SWEO Community Project: Linking Open Data on the Semantic Web
Equivalence Mining and Matching Frameworks
This page collects software tools and papers about techniques that can be used to auto-generate links between data items within different datasources.
The page is part of the community project wiki:SweoIG/TaskForces/CommunityProjects/LinkingOpenData
An example of an equivialence link is <http://dbpedia.org/resource/Berlin> owl:sameAs <http://sws.geonames.org/2950159> claiming that a data item in the dbpedia dataset is the same as a data item in the Geonames dataset.
Simple alternative which avoids the need of equivalence mining is to use commonly accepted identifiers within URIs. For example, the RDF book mashup uses ISBN numbers in its URIs- This allows other data sources about books to set links to the data items of the book mashup using a simple URI-pattern including the ISBN number.
Software Tools
TopBraid Composer (ontology editor made by TopQuadrant) has a wizard for linking ontology instances to corresponding DBpedia concepts. See for details.
SemMF SemMF is a flexible framework for calculating semantic similarity between objects that are represented as arbitrary RDF graphs. The framework allows taxonomic and non-taxonomic concept matching techniques to be applied to selected object properties.
Yves Equivalence Miner together with an experience report about the problems he ran into while interlinking Jamendo and Musicbrainz.
MOAT: Meaning Of A Tag Framework for manually interlinking tags with Semantic Web URIs (such as URIs from dbpedia, geonames … or any knowledge base)
People Interested in the Area
Stefano Mazzocchi (work plan)
- Felix Van de Maele
- Chris Bizer (I want to set links from the dbpedia dataset to other datasets. Already done: geonames, planed: Musicbrainz, US Census data. If you have other datasets that fit to be linked to dbpedia, please let me know.)

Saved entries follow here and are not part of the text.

/-!
# Zhang (2022) §17 (17.1), residue step: for `ψ ∈ Ψ₁`,
# `Σ_{ρ∈𝔷(ψ)} 𝔨*₃(ρ,ψ)ω(ρ) = (1/2πi)∫_{∂ℜ} 𝔨₃(s,ψ)ω(s) ds` on an admissible rectangle — kernel-checked

Topic `Literature/NumberTheory/LFunctions/Zhang2022` (Landau–Siegel audit tree; verdict-neutral).
Y. Zhang, *Discrete mean estimates and the Landau–Siegel zero*, arXiv:2211.02515v1 (2022)
[Zhang2022LandauSiegel] — **an unrefereed manuscript under adjudication**; nothing here asserts or
denies its Theorems 1–2. DAG node `Z22:(17.1)` [Z22 p.95, tex L4698–L4706], first half:

> "Write `𝔨₃(s,ψ) = (L(s+β₁,ψ)/L(s,ψ))B(s,ψ)G(s,ψ)N(s+β₂,ψ)N(s+β₃,ψ)F(1−s,ψ̄)` and
> `I₄^±(ψ) = (1/2πi)∫_{𝔍(±α)} 𝔨₃(s,ψ)ω(s)ds`. Similar to the treatment of `Φ₂`,
> `Φ₃ = Σ_{ψ∈Ψ₁}(p_ψt₀)^{β₃}(I₄⁺(ψ) − I₄⁻(ψ)) + O(ε)`."  (17.1)

The "similar treatment" is the residue theorem of (8.1) (§8 p.42, tex L2197–L2203: "By Proposition 2.2,
we can choose a rectangle `ℜ` with vertices at `s₀ ± α + i𝓛₁^{±}` … the set of zeros of `L(s,ψ)` inside
`ℜ` is exactly `𝔷(ψ)` … by the residue theorem …"). This file proves the §17 instance of that first
equality, at ONE character and ONE admissible rectangle (`Section8aStatements.AdmRect`, the typed
object of `Z22:§8.u003`), exactly as `Section8aStatements.eq81a_at` (file `Section8Eq81aResidue`,
sz L2 DISCHARGE #5) does for (8.1): the integrand `𝔨₃(s,ψ)ω(s) = G(s)/L(s,ψ)` has the ENTIRE numerator
`G(s) = L(s+β₁,ψ)B(s,ψ)G(s,ψ)N(s+β₂,ψ)N(s+β₃,ψ)F(1−s,ψ̄)ω(s)` (`L(·,ψ)` is entire for the
non-principal `ψ`; `B, G, N, F` are finite Dirichlet polynomials over `n ≥ 1`; `ω` is a Gaussian), its
poles in a `c₀α/2`-collar of the closed rectangle are the zeros of `L(s,ψ)` there, i.e. exactly `𝔷(ψ)`
(admissibility), each simple by Proposition 2.2 (ii) (`L′(ρ,ψ) ≠ 0`,
`Skeleton.deriv_LFunction_ne_zero_of_deriv_LL_ne_zero`), with `𝔨₃ω = φ_ρ/(z − ρ)`,
`φ_ρ = G/dslope L ρ`, `φ_ρ(ρ) = 𝔨*₃(ρ,ψ)ω(ρ)` (`𝔨*₃` = `Skeleton.kstar3`, (13.6)). The residue theorem is
the tree's `Literature.Analysis.Complex.rectBoundaryIntegral_eq_sum_of_simplePoles` (Conway V.2.2).

Main results: `eq17_1a_at` (one character, one admissible rectangle; hypotheses: `D ≥ 3`, `χ`
primitive, `0 < α`, `c₀ > 0`, `𝓛₁⁻ < 𝓛₁⁺`, Prop. 2.2 (ii) at `ψ`). Simpler than the (8.1) case: no
branch `Y(s,ψ)` of `Z(s,ψ)^{−1/2}` occurs, so no upper-half-plane condition is needed. No new
definitions, no named facts; adapted from `Section8Eq81aResidue.lean` (sz L2-t?) with attribution.
ZHANG-L discharge lane (WP16, seat zl-w16-p7), leaf `Typed.Section17.Eq17_1` of
`Skeleton.theorem1_of_leaves_v19` — this file is the first of three (residue step, contour
remainder, assembly over `Ψ₁`). WHAT THIS IS NOT: a claim about Proposition 2.2, (17.1)'s truth in
isolation from it, Theorems 1–2 of the source, or Landau–Siegel zeros.

## References

* Y. Zhang, arXiv:2211.02515v1 (2022), §17 (17.1) p. 95 (tex L4698–L4706); §8 (8.1) p. 42
  (tex L2197–L2203); §13 (13.6), (13.10) p. 74. [cite: Zhang2022LandauSiegel, §17 (17.1) p. 95]
* J. B. Conway, *Functions of One Complex Variable I*, 2nd ed. (1978), Ch. V Thm. 2.2 (residue
  theorem; the tree's `RectangleResidueSimplePoles`). [cite: Conway1978, Ch. V Thm. 2.2]
-/

noncomputable section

- Tom Heath (I'm primarily interested right now in very lightweight, low-cost heuristics/hacks to link up things, places, and reviews; the RDF Bookmashup ISBN approach is the kind of place I'm looking to start)
- Yves Raimond
- Hugh Glaser (Doing a lot of this stuff between big people, projects and publications sources.)
Papers and Web Resources on the Topic
Chris Bizer, Tom Heath: Auto-generated owl:SameAs links between the RDF Book Mashup and the DBLP database
Stefano Mazzocchi: Rewiring Scenarios
Yves Raimond: Linking open data: publishing and linking the Jamendo dataset
Yves Raimond: Linking open data: interlinking the BBC John Peel sessions and the DBPedia datasets
Alani, H., Dasmahapatra, S., Gibbins, N., Glaser, H., Harris, S., Kalfoglou, Y., O'Hara, K. and Shadbolt, N. Managing Reference: Ensuring Referential Integrity of Ontologies for the Semantic Web (2002).
This stuff has been done over and over in the database community, often called duplicate recognition or record linkage. So if somebody knows good overview papers about the area please add them to this page, so that people don't have to reinvent the wheel.
Koudas: Approximate Joins. VLDB, 2005
- Fellegi: A theory of record linkage. Journal of the American Statistical Association, 1969
- Hernandez: Real-world Data is Dirty: Data Cleansing and The Merge / Purge Problem. Data Mining and Knowledge Discovery, 1998
There was a workshop on Ontology Matching at ISWC 2006. The approaches proposed there
might also be useful for equivialence mining on data item/instance level.